WHAT TO PRODUCE:
Across the records below, count every line that contains the string "Bool", then report the count alone.

:: PROVIDED DATA

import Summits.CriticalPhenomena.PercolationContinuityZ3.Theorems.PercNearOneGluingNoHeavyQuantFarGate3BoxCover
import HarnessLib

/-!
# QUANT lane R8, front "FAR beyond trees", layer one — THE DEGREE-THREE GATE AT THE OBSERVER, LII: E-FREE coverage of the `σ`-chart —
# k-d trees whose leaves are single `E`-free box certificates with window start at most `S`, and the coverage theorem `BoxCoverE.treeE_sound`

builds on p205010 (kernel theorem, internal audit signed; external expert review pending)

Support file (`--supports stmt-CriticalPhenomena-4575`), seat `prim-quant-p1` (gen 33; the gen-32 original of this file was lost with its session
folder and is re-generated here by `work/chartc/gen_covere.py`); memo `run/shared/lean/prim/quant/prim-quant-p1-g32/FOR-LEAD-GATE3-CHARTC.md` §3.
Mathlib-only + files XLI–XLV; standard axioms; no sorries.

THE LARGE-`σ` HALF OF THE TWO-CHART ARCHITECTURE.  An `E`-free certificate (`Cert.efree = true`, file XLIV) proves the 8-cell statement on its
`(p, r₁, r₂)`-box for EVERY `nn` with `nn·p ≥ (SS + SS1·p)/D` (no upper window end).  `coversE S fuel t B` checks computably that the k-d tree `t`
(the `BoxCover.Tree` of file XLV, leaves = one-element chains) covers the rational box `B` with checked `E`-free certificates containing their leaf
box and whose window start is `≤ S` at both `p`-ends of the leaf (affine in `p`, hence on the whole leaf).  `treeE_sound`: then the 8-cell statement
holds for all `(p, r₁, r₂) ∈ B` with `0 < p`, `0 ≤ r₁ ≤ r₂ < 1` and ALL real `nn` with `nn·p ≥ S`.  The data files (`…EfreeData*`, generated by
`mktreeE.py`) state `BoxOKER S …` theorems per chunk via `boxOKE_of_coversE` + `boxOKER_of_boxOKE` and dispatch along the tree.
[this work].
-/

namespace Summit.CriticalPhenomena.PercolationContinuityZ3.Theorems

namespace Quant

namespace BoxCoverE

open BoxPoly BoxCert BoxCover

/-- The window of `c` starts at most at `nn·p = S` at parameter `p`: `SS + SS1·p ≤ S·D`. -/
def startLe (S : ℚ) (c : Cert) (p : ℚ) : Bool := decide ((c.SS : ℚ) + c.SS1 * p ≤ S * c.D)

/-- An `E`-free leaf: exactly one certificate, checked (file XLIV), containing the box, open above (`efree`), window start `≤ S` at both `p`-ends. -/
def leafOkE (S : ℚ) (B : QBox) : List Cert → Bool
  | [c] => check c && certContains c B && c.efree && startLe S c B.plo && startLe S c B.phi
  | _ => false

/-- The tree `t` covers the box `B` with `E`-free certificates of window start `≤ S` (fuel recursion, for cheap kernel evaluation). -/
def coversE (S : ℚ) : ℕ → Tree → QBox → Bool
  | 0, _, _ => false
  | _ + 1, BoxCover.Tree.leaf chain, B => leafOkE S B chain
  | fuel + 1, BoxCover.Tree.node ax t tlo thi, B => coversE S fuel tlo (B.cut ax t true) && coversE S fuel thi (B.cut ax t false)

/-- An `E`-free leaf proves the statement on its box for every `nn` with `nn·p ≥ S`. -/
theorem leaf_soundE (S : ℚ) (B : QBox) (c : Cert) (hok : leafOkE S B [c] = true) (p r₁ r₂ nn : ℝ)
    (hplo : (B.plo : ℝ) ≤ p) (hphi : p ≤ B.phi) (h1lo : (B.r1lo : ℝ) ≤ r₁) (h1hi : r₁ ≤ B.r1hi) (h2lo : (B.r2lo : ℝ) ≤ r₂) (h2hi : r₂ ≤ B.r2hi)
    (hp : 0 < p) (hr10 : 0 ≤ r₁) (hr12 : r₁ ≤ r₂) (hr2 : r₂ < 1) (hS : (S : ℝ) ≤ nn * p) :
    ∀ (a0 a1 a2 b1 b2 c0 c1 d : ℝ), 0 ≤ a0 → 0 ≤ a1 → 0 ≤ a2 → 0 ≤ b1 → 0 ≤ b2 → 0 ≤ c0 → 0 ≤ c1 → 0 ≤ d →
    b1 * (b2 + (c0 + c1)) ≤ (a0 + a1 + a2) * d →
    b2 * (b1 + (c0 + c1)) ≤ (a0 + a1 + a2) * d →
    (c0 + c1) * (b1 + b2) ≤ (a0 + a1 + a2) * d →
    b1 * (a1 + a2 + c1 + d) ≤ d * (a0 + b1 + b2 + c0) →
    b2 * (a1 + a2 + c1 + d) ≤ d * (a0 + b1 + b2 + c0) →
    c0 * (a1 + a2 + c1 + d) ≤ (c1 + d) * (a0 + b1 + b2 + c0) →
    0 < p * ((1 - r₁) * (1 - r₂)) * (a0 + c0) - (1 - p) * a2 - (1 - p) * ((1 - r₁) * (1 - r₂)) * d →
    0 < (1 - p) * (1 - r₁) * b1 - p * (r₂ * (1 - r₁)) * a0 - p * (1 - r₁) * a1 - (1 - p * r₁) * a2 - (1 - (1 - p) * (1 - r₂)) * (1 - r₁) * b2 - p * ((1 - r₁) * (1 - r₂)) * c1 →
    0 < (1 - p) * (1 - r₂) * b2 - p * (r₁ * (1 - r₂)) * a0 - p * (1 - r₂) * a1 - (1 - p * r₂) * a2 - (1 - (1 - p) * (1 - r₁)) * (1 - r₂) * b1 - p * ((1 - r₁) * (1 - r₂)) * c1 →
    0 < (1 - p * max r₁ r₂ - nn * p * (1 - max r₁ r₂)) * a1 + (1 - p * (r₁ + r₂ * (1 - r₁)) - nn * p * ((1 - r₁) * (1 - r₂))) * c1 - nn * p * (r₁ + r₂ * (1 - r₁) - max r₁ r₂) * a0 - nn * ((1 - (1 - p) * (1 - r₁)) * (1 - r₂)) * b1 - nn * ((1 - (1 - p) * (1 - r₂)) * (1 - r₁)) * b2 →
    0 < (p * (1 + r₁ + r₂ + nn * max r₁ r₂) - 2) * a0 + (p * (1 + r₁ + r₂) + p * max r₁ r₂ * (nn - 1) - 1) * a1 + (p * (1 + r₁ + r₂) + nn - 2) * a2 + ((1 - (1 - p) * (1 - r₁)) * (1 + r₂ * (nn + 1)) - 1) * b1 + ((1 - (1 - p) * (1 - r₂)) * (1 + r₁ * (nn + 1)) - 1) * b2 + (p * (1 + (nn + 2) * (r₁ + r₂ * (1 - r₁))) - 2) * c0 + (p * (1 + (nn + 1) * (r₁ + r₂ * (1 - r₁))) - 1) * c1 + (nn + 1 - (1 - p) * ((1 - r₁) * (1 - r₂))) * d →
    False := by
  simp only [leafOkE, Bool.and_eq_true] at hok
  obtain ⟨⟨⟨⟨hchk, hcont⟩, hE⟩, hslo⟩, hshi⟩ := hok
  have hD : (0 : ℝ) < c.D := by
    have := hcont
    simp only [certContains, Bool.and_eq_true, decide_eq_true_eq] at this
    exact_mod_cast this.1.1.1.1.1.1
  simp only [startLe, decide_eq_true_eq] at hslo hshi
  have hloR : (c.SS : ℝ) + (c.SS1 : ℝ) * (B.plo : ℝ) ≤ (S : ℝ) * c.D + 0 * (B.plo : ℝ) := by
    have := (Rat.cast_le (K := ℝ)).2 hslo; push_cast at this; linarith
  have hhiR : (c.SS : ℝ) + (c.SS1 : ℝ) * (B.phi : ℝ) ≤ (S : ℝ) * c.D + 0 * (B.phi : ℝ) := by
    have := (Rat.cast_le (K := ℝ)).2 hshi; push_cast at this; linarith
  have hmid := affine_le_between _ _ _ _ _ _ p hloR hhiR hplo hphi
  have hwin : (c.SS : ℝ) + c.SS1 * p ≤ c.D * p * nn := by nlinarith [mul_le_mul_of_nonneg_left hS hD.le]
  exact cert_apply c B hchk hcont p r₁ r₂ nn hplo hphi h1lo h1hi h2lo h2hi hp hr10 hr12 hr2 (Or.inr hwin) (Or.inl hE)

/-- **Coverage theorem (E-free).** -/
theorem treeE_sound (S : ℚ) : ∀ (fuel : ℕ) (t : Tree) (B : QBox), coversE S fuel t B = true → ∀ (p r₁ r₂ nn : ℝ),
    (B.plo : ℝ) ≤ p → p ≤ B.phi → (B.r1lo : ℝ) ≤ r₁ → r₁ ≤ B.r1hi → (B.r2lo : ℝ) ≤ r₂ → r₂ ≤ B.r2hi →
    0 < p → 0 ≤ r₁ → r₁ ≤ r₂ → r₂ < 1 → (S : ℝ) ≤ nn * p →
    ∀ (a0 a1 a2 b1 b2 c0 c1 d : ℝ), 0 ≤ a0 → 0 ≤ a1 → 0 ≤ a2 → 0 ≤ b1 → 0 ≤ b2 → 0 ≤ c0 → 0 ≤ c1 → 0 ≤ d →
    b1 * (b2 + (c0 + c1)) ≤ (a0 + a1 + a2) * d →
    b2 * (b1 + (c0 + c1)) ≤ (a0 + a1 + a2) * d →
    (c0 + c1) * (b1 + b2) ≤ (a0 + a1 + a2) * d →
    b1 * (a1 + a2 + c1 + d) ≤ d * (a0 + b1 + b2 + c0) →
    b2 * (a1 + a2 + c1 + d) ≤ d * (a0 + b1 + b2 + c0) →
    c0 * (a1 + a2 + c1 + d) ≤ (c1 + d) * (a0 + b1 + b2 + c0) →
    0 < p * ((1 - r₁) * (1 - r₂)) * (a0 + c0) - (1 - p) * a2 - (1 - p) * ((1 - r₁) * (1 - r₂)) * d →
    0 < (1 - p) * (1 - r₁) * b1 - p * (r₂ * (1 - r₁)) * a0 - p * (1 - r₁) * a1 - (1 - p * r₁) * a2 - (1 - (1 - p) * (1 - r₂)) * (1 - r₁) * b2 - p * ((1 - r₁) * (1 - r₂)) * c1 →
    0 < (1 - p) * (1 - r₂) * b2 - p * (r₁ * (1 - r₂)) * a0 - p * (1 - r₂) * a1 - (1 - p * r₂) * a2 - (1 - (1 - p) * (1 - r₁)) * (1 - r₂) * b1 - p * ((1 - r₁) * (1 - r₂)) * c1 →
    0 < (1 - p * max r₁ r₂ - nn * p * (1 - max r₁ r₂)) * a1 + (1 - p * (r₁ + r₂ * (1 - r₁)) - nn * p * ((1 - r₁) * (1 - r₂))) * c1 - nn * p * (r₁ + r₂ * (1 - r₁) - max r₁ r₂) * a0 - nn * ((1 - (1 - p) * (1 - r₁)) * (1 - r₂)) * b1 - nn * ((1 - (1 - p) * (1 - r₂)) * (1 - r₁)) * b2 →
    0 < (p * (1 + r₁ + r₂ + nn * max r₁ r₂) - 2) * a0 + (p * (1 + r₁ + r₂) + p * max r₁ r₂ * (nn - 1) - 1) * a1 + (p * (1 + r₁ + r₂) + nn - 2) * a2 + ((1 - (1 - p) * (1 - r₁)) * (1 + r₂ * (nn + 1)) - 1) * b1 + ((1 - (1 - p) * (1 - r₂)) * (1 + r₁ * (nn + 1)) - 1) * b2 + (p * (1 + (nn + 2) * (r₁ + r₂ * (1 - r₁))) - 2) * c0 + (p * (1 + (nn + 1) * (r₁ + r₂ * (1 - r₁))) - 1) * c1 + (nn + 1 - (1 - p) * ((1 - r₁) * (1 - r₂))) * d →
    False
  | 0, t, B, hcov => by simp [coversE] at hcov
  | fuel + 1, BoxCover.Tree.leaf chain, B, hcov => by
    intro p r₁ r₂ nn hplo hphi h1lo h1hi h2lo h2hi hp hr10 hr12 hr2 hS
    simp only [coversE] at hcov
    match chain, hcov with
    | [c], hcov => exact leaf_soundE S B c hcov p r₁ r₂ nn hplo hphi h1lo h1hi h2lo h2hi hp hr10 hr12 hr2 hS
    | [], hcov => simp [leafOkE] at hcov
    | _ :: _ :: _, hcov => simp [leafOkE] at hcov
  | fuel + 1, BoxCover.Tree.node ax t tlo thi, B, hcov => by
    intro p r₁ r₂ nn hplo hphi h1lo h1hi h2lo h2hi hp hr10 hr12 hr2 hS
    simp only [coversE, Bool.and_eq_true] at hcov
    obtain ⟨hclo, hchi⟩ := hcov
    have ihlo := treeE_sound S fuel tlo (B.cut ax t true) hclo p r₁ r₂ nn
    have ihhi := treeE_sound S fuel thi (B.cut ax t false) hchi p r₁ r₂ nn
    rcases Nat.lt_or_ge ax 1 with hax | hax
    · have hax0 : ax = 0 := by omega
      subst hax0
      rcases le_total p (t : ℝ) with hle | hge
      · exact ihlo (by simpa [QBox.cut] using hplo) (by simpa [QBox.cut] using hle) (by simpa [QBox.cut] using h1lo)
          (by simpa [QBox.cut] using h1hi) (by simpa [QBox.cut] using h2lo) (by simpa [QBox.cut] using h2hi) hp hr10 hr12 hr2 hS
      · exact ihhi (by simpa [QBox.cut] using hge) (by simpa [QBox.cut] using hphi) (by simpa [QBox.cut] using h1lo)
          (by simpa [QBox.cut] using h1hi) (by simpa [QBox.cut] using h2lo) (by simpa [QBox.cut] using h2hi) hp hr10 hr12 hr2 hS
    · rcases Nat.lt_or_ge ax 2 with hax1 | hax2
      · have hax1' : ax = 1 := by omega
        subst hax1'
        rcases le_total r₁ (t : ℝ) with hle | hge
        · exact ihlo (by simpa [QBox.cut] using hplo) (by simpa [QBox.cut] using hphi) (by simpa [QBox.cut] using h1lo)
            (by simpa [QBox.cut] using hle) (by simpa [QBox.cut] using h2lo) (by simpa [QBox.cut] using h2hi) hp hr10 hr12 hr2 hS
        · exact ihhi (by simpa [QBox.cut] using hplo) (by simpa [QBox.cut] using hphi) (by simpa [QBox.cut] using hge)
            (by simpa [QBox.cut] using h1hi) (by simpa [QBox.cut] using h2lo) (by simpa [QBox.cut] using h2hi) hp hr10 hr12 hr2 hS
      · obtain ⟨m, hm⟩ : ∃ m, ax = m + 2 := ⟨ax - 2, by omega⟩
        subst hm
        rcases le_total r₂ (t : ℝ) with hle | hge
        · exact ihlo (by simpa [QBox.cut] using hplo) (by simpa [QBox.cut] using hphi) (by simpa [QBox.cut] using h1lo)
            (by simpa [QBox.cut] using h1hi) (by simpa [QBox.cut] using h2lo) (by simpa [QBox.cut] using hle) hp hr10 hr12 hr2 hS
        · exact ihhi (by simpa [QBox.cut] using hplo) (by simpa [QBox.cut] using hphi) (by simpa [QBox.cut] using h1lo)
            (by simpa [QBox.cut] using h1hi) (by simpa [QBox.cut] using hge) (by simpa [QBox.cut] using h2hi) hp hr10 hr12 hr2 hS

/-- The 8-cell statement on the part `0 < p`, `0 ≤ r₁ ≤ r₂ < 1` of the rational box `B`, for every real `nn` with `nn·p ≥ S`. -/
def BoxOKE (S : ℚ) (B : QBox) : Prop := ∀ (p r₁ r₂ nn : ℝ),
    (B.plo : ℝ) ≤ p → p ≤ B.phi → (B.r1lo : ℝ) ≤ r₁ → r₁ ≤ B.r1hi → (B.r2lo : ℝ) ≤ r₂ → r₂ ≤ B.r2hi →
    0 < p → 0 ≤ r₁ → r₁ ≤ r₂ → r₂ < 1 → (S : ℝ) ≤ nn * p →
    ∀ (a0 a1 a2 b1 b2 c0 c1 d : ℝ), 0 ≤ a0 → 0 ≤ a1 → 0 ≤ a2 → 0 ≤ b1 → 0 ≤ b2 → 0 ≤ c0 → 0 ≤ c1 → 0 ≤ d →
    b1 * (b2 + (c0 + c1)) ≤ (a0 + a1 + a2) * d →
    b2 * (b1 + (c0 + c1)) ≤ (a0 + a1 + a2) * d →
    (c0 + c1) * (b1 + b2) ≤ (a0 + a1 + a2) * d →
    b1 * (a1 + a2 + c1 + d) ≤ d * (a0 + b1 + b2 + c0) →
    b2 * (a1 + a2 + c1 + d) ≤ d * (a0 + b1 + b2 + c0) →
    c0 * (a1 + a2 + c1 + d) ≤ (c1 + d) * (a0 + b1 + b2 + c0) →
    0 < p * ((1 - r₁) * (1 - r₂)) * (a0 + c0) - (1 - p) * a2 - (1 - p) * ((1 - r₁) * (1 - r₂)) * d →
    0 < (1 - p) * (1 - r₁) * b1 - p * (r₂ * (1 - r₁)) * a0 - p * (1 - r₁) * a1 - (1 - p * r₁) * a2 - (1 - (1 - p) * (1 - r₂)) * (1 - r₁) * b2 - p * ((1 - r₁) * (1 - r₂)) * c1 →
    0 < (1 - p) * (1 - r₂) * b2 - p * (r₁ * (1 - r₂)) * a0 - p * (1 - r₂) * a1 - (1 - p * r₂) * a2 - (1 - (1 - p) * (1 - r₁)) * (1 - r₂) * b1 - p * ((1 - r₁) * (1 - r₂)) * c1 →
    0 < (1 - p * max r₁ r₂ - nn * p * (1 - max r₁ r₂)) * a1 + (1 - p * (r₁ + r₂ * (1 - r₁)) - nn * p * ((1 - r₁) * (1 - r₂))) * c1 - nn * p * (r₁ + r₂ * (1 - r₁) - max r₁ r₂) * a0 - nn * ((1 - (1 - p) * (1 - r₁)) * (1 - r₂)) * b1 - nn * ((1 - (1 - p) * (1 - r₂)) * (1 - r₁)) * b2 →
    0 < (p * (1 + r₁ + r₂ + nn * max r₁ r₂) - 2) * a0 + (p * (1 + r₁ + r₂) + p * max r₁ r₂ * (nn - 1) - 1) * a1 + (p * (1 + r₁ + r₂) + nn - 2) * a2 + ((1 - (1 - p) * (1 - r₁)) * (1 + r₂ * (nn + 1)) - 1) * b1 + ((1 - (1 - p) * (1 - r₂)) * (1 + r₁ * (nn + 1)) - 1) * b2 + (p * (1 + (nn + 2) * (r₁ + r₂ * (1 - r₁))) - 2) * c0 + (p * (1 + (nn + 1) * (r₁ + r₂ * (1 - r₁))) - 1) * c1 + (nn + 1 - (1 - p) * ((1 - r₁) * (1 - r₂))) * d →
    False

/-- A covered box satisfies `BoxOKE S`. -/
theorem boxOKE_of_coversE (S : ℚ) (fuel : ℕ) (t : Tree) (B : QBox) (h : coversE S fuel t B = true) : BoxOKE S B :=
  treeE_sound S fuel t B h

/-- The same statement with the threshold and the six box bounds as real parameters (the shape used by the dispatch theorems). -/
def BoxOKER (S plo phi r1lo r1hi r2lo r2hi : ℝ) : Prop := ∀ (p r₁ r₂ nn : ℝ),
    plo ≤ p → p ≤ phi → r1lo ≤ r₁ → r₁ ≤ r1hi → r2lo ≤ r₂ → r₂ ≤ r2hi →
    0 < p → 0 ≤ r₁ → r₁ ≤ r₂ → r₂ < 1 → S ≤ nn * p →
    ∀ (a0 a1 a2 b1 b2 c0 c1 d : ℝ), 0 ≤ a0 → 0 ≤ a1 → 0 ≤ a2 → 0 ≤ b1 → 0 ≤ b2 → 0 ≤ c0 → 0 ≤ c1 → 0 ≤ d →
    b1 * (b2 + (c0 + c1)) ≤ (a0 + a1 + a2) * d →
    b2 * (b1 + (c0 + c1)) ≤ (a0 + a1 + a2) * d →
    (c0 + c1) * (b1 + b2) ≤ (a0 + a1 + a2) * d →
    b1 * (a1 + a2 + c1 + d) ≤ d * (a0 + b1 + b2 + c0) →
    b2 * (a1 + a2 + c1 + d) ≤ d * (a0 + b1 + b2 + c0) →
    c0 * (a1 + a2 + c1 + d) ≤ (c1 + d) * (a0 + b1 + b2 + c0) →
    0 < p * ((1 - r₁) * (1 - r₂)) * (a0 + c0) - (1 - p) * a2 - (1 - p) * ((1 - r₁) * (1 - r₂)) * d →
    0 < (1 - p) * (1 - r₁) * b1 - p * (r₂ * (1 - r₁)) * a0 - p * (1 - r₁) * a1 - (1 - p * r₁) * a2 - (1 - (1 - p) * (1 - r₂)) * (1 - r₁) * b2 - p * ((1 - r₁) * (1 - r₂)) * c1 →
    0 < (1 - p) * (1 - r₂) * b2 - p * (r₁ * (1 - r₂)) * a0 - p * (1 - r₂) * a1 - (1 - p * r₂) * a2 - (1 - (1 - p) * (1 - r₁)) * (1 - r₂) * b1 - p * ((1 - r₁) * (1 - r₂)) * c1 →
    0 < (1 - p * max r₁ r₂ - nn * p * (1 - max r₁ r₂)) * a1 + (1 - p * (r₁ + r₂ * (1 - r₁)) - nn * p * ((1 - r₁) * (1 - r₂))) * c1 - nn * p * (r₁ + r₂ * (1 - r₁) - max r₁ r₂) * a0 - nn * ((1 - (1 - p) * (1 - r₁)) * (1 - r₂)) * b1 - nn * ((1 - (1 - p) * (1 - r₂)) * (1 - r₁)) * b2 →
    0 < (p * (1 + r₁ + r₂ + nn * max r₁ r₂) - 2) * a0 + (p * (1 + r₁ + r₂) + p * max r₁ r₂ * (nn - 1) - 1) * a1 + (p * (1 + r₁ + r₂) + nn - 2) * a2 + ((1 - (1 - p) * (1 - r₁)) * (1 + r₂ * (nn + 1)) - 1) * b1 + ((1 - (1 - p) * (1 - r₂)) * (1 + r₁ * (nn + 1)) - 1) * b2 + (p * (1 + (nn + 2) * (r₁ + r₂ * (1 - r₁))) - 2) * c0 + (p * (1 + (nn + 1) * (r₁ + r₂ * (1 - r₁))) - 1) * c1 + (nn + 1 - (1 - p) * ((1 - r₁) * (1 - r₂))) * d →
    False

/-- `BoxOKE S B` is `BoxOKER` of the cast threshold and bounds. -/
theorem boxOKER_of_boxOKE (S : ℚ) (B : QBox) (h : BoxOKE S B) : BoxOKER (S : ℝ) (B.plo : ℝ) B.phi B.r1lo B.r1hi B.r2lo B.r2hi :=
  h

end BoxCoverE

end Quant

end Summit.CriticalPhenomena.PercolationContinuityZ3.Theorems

::::

EXERCISE SOLUTION:
6